(Stored entries)
————————

import Summits.BirchSwinnertonDyer.BirchSwinnertonDyer.Theorems.EdixhovenFibreFiveSevenStarredOptimalManinUnitFiveSevenHcorTwoPow
import Summits.BirchSwinnertonDyer.BirchSwinnertonDyer.Theses.EisensteinDepletionAtTwo
import Literature.NumberTheory.Automorphic.UnboundedDenominatorsOfCor453
import HarnessLib

set_option autoImplicit false
-- the sub-problem namespace `Summit.BirchSwinnertonDyer.BirchSwinnertonDyer` duplicates a component by design (D-0017)
set_option linter.dupNamespace false

/-!
# Route EisensteinDepletionAtTwo, support item `StarPrintUBD` (stmt-BirchSwinnertonDyer-23785), closed by name

`StarPrintUBD` is VERBATIM the Literature named fact `CalegariDimitrovTang2025_unboundedDenominators` — the Unbounded
Denominators theorem, holomorphic-at-the-cusps integral-weight case [CalegariDimitrovTang2025, Thm. 1.0.1] — the second
published input of line `star`.  That fact is a tree theorem since line `cdt_thm1` of crux K★
(stmt-BirchSwinnertonDyer-22226, cell bsd-wall): CDT Cor. 4.5.3 in invariant form, proved for all levels as abstract group
theory of `SL₂(ℤ)` (`HcorTwoPow.stub_hcor_invariant_all`), composed with the reduction `of_cor453_invariant` (Ihara's
amalgam + CSP, Prop. 3.0.1, (4.3.3), rationality).

This file closes the item BY NAME with that term, imported from the two ROUTE-INDEPENDENT modules (neither imports a
route file), so that the closer's import cone contains only this route's own file; the tree's
`calegariDimitrovTang2025_unboundedDenominators_holds` (p826028) is the same term in a module that sits in other routes'
cones.

HONEST STATUS.  A support item only: nothing else of line `star` is claimed; BSD is not proved by this; the statement audit
of the vendored CDT statement (`qExpansion`, `strictPeriods`, `IsCongruenceSubgroup`) is pending.
[cite: CalegariDimitrovTang2025, Thm. 1.0.1 and Cor. 4.5.3]
-/

namespace Summit.BirchSwinnertonDyer.BirchSwinnertonDyer.Theorems

open Literature.NumberTheory.Automorphic Literature.NumberTheory.Automorphic.UnboundedDenominators

/-- **Support item `StarPrintUBD` (stmt-BirchSwinnertonDyer-23785), proved by name**: the item is the CDT statement
verbatim; the proof term is Cor. 4.5.3 in invariant form for all levels (`HcorTwoPow.stub_hcor_invariant_all`) fed to
`of_cor453_invariant` — definitionally the tree's `calegariDimitrovTang2025_unboundedDenominators_holds`, written from
modules that import no route file.  BSD is NOT proved by this. [cite: CalegariDimitrovTang2025, Thm. 1.0.1 and Cor. 4.5.3] -/
theorem EisensteinDepletionAtTwo.StarPrintUBD_proof :
    Summit.BirchSwinnertonDyer.BirchSwinnertonDyer.Theses.EisensteinDepletionAtTwo.StarPrintUBD :=
  CalegariDimitrovTang2025_unboundedDenominators.of_cor453_invariant HcorTwoPow.stub_hcor_invariant_all

end Summit.BirchSwinnertonDyer.BirchSwinnertonDyer.Theorems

————————

__Assigned task__.
Copy every line from the records above that contains the string "with".

__Answer space__.
theory of `SL₂(ℤ)` (`HcorTwoPow.stub_hcor_invariant_all`), composed with the reduction `of_cor453_invariant` (Ihara's
This file closes the item BY NAME with that term, imported from the two ROUTE-INDEPENDENT modules (neither imports a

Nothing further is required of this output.